The required answer is each line in the entries below where "unique" occurs.

Data records ->
= = = = = = =
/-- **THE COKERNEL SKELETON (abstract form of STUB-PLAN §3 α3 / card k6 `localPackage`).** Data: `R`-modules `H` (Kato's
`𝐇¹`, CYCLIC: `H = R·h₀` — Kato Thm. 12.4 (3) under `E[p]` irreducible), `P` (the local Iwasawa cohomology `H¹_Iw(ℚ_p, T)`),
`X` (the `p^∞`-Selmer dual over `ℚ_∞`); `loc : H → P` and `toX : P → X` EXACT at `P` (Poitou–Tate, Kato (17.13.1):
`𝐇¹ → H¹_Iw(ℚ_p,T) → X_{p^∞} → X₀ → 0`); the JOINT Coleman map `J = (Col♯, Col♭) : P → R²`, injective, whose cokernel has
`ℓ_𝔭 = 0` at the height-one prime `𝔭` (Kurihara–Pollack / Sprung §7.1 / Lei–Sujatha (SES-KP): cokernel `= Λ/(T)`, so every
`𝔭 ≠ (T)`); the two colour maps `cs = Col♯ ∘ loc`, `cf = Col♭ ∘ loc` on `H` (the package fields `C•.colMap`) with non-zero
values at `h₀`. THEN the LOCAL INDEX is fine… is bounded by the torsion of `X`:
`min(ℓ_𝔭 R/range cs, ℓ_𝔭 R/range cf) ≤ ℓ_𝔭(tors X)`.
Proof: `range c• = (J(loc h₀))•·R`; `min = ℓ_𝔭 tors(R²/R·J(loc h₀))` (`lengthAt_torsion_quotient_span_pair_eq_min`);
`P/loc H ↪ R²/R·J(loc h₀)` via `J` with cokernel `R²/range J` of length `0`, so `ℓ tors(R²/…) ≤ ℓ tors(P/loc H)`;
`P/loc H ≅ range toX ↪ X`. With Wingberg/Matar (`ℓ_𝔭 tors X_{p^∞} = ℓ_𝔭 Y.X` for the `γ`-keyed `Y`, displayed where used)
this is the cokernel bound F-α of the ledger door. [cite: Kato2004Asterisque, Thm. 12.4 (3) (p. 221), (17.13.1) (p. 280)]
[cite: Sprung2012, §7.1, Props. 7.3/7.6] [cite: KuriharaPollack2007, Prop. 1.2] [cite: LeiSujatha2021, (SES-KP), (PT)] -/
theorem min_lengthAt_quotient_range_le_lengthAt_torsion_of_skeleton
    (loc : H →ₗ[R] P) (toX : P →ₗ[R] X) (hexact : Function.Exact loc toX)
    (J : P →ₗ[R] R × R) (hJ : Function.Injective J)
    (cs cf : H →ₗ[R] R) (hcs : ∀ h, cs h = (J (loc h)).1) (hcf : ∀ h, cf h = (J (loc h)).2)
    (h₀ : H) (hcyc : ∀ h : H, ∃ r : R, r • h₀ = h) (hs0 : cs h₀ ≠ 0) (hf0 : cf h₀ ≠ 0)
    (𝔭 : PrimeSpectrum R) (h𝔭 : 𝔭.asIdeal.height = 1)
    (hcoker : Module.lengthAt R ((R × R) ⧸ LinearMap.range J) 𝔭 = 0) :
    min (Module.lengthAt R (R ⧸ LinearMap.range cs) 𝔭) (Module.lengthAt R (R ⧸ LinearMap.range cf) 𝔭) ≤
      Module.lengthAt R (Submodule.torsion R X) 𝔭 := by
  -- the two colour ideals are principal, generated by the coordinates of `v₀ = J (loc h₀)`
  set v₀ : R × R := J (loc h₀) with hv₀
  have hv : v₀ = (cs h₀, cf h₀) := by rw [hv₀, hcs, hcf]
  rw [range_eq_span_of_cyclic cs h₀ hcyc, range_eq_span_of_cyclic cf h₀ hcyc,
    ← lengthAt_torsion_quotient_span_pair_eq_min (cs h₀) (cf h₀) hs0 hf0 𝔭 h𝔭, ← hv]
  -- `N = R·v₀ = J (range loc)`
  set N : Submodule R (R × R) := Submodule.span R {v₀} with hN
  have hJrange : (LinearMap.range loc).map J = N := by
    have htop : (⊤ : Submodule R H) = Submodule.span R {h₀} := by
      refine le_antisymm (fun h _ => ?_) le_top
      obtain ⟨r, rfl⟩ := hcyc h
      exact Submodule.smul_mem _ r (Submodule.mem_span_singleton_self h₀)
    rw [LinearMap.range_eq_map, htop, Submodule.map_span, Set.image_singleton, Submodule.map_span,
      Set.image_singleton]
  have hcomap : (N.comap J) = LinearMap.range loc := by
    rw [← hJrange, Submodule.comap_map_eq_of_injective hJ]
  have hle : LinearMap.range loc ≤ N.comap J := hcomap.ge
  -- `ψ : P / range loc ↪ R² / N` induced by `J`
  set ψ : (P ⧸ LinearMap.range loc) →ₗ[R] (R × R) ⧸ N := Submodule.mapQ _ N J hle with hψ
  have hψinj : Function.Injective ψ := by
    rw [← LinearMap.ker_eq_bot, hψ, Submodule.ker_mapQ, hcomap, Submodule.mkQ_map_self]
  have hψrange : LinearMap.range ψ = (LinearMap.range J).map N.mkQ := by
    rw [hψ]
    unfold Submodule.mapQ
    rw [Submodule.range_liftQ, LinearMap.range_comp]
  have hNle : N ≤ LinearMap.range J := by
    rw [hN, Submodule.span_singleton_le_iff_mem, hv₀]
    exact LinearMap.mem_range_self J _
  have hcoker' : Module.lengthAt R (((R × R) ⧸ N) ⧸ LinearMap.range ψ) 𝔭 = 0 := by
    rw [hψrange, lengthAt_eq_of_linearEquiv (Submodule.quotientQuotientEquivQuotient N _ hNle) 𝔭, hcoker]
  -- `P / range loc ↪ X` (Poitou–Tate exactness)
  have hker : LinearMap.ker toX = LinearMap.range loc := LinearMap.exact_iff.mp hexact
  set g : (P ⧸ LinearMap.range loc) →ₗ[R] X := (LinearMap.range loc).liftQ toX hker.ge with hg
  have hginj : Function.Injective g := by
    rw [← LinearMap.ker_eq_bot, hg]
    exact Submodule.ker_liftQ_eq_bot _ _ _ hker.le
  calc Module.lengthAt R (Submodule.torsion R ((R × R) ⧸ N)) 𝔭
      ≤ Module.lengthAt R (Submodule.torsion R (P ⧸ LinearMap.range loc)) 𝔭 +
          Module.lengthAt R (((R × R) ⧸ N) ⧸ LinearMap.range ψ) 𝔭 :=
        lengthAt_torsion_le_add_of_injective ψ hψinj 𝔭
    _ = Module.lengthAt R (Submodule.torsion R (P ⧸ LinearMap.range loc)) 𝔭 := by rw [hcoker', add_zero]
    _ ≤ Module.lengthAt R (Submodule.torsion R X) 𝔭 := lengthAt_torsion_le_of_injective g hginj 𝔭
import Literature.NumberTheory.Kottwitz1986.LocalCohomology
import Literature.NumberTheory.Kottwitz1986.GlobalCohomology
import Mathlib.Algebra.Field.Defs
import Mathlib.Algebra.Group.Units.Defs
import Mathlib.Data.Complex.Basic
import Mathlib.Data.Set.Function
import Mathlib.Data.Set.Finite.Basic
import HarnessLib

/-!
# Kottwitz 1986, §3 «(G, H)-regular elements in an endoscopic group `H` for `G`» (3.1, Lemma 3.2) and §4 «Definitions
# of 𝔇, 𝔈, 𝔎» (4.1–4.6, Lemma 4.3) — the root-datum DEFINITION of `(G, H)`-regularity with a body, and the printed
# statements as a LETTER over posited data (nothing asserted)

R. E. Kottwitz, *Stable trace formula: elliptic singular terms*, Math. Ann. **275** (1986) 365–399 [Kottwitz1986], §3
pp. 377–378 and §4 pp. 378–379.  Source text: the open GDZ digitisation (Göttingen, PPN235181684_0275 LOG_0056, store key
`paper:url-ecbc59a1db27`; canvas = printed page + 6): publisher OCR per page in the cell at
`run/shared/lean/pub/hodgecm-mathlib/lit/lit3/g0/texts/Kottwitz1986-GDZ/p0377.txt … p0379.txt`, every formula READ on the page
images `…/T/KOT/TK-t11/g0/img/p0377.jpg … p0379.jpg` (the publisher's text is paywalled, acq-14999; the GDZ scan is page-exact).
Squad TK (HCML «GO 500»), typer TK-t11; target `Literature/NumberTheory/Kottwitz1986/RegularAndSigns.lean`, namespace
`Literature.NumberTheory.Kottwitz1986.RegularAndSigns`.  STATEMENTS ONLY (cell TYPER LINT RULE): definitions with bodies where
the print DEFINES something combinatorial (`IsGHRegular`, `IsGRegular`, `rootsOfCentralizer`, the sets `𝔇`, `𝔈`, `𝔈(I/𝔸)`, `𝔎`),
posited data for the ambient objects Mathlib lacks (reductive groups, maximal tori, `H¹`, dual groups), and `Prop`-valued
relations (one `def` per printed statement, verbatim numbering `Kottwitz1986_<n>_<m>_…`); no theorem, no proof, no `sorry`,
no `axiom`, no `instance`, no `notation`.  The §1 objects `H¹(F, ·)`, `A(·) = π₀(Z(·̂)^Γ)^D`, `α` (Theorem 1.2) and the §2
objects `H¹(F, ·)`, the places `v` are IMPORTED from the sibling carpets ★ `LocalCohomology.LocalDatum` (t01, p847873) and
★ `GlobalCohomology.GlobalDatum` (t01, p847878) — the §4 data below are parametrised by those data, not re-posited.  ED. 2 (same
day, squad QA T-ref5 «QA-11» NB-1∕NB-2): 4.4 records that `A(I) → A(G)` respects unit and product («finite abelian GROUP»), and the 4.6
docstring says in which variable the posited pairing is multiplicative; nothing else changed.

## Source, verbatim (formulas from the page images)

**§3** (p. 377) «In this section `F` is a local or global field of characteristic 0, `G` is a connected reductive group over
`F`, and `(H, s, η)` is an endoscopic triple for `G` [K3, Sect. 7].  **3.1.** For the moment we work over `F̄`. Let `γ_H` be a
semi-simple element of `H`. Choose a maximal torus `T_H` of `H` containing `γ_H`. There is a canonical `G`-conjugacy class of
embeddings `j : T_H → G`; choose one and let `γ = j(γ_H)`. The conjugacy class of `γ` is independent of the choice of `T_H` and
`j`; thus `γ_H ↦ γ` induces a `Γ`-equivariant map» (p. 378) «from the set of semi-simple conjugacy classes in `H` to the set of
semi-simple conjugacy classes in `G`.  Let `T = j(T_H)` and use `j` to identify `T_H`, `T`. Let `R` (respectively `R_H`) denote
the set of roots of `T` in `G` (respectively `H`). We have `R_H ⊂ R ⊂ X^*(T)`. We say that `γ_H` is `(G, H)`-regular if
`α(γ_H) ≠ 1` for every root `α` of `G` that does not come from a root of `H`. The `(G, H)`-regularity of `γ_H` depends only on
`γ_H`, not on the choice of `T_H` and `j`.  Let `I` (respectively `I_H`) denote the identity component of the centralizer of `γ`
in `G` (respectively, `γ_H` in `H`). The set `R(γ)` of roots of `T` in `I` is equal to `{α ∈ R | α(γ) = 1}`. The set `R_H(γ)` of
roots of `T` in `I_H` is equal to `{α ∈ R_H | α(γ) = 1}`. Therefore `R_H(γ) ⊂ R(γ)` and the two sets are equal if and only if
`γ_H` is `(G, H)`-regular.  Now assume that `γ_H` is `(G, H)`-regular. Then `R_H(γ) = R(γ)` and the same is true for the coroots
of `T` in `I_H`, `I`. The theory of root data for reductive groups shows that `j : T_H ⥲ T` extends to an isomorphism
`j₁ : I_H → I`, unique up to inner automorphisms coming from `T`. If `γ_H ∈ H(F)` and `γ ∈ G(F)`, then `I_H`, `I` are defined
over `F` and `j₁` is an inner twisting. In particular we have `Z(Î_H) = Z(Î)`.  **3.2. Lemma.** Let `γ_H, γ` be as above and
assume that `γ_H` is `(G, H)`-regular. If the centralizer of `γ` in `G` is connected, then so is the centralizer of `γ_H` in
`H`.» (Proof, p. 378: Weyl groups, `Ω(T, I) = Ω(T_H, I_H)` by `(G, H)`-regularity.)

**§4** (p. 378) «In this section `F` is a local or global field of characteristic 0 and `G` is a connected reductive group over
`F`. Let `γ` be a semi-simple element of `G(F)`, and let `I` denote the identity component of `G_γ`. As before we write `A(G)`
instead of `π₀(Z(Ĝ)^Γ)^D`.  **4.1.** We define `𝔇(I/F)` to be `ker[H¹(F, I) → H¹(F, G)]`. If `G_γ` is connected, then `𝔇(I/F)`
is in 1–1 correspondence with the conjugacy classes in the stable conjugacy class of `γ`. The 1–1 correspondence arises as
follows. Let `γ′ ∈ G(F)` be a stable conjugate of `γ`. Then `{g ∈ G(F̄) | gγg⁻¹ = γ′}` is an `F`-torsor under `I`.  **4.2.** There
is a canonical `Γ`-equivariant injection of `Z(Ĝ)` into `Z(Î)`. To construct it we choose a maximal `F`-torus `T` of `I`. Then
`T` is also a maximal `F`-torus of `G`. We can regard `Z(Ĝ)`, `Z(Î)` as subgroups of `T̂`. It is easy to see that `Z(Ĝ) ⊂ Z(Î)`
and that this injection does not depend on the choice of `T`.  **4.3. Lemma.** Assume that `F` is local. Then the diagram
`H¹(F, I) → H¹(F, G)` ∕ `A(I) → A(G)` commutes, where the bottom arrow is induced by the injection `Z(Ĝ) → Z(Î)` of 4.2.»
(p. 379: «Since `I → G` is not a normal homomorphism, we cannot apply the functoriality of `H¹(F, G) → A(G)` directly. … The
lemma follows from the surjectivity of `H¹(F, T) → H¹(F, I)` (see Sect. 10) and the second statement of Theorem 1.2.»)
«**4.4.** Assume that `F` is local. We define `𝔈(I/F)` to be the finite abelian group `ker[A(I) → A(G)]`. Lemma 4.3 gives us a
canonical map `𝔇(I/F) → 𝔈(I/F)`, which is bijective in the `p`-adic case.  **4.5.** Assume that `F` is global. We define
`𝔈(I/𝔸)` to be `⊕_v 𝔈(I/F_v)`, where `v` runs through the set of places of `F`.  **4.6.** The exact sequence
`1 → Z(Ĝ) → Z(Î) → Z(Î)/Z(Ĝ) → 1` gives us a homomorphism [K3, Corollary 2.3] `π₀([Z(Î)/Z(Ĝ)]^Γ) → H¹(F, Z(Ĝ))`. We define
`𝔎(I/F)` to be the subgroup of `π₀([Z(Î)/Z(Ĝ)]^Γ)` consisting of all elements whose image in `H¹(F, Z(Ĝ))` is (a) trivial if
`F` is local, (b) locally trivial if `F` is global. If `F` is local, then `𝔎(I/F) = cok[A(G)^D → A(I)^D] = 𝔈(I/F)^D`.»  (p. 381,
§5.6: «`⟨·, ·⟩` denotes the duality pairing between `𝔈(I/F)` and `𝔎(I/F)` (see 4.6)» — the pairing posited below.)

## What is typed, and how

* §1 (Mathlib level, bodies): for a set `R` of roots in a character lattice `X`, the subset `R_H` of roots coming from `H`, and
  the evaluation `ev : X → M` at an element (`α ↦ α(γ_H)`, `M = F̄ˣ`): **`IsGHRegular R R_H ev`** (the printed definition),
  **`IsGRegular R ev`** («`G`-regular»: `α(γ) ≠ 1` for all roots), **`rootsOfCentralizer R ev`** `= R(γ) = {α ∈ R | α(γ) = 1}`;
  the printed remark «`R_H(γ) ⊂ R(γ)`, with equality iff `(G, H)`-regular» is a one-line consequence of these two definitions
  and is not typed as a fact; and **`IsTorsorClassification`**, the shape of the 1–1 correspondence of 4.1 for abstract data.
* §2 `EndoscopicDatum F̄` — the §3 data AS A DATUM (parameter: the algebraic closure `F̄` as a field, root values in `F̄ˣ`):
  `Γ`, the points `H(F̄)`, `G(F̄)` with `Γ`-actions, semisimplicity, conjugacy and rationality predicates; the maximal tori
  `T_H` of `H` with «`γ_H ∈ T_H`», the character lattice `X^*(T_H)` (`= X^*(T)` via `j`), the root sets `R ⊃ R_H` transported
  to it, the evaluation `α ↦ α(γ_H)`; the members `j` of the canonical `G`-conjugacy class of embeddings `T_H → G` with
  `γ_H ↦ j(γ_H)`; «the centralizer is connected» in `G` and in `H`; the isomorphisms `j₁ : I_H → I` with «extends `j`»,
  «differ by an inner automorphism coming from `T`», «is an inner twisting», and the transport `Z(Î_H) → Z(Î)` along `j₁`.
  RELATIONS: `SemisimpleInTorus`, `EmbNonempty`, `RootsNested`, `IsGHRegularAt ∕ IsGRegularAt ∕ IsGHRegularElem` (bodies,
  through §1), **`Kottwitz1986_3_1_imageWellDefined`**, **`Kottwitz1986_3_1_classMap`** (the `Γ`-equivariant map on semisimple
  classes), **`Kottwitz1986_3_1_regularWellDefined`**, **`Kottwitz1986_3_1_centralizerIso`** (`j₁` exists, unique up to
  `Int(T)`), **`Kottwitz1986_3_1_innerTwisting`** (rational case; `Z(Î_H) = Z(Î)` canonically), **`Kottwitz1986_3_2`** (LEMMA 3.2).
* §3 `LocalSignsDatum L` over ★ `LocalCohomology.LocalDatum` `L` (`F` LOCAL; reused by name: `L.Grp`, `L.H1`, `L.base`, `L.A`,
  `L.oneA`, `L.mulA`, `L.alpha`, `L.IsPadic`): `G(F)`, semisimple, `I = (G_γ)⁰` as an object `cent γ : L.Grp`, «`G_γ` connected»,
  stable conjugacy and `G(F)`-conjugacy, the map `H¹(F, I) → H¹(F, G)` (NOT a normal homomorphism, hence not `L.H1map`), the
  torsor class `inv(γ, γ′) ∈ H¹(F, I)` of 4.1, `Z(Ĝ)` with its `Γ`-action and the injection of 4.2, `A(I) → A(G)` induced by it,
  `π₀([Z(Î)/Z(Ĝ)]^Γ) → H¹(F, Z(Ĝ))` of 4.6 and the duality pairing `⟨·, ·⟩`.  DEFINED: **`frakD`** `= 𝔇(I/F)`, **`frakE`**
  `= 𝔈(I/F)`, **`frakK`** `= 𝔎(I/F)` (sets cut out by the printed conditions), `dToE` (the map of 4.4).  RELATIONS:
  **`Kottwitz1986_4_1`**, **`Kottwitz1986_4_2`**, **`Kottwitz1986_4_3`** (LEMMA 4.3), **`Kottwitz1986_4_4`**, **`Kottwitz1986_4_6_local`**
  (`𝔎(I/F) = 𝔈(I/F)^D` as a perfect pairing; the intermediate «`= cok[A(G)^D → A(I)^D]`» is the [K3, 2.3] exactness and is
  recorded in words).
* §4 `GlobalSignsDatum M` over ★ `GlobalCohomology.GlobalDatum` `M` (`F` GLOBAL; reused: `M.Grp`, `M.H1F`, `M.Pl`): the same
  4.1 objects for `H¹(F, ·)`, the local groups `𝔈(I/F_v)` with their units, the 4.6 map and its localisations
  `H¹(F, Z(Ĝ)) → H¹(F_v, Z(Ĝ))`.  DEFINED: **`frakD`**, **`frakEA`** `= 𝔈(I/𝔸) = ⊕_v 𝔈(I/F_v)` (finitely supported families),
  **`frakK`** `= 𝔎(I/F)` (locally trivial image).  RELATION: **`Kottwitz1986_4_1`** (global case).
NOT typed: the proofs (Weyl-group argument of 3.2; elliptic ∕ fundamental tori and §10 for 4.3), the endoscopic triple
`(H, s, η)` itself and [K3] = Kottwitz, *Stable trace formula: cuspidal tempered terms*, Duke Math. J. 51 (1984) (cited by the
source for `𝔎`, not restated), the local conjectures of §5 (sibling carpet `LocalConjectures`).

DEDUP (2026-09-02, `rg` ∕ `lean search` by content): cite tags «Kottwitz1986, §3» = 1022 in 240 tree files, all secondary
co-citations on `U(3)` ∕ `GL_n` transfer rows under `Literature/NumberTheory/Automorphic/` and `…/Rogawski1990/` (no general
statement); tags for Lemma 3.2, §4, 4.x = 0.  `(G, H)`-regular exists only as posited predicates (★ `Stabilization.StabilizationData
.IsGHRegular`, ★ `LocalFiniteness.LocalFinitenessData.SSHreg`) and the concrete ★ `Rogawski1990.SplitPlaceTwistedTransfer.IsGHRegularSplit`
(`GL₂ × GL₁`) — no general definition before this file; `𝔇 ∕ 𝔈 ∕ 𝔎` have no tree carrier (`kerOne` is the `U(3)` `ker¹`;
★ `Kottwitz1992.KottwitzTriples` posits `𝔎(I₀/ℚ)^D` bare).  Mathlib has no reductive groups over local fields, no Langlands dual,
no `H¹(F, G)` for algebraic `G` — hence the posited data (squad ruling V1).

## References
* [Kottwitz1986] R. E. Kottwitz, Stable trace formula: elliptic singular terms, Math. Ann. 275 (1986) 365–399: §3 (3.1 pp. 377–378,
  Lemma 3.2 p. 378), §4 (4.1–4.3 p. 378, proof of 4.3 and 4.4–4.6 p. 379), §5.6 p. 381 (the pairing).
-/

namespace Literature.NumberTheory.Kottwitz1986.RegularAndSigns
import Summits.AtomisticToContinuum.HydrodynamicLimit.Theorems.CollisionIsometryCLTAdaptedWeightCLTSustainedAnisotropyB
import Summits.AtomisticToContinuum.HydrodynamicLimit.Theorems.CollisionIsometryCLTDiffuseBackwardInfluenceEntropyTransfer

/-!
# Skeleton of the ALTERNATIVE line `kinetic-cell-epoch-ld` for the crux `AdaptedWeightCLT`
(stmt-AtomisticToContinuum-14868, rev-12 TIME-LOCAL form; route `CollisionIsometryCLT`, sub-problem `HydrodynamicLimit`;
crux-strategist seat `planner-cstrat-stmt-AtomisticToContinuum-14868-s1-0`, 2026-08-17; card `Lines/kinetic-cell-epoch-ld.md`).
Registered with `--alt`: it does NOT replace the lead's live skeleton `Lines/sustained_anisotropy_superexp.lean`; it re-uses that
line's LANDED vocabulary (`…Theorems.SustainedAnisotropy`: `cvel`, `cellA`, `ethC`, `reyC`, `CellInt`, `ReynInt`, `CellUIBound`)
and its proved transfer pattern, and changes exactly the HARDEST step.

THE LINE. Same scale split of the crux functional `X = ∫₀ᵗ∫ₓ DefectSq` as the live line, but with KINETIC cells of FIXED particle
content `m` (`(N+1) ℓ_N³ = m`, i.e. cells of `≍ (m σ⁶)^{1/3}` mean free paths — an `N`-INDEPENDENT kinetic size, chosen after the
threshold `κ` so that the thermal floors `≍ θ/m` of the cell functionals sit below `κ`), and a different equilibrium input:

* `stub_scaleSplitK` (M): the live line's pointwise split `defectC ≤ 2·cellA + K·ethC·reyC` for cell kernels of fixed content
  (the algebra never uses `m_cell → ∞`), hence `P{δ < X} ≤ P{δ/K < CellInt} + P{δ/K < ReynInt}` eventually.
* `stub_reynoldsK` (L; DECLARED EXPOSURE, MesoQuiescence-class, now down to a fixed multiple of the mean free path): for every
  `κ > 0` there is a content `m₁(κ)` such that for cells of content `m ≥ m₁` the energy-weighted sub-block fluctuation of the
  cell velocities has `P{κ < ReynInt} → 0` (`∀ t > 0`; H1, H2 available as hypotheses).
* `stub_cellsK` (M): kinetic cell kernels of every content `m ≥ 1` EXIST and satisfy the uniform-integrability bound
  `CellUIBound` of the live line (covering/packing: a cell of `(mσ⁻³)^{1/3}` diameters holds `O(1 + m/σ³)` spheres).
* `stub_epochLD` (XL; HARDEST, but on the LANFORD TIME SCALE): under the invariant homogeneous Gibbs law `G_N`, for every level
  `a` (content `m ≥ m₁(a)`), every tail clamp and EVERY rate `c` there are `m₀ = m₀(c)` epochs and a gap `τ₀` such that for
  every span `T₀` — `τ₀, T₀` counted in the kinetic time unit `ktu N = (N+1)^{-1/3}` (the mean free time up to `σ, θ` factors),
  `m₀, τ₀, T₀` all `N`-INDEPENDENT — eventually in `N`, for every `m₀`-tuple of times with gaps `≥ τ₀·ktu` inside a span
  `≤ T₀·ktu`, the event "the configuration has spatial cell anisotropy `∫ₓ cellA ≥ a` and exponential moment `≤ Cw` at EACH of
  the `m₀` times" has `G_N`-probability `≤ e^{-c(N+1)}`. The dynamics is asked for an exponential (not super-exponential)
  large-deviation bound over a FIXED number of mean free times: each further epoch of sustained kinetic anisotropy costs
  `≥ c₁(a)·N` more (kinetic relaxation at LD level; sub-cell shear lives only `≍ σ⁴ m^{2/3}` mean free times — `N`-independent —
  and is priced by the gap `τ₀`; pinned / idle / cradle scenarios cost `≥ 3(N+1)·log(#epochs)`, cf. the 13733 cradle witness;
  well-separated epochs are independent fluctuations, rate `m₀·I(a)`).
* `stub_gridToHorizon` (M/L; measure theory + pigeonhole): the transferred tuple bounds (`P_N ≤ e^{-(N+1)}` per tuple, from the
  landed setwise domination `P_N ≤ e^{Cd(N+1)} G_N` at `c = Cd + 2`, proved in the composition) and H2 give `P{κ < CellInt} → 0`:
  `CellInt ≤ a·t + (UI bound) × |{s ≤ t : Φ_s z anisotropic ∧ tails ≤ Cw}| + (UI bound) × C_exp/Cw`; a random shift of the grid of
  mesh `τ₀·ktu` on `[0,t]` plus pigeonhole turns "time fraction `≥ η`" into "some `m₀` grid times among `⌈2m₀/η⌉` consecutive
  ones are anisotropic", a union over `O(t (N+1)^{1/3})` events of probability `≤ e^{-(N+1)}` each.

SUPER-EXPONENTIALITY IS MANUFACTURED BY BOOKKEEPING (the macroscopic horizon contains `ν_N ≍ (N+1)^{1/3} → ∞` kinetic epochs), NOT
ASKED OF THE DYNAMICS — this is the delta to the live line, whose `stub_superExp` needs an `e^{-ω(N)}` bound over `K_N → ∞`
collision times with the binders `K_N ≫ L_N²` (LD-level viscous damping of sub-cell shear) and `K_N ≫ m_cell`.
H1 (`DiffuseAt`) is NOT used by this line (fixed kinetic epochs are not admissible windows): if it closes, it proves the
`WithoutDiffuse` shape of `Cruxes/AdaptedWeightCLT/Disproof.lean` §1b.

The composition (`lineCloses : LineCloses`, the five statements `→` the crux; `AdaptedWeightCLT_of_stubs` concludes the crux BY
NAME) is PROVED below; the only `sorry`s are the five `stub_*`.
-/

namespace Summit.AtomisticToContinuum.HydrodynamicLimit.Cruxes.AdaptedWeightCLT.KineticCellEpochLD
= = = = = = =
Your solution ->
`j₁ : I_H → I`, unique up to inner automorphisms coming from `T`. If `γ_H ∈ H(F)` and `γ ∈ G(F)`, then `I_H`, `I` are defined
  classes), **`Kottwitz1986_3_1_regularWellDefined`**, **`Kottwitz1986_3_1_centralizerIso`** (`j₁` exists, unique up to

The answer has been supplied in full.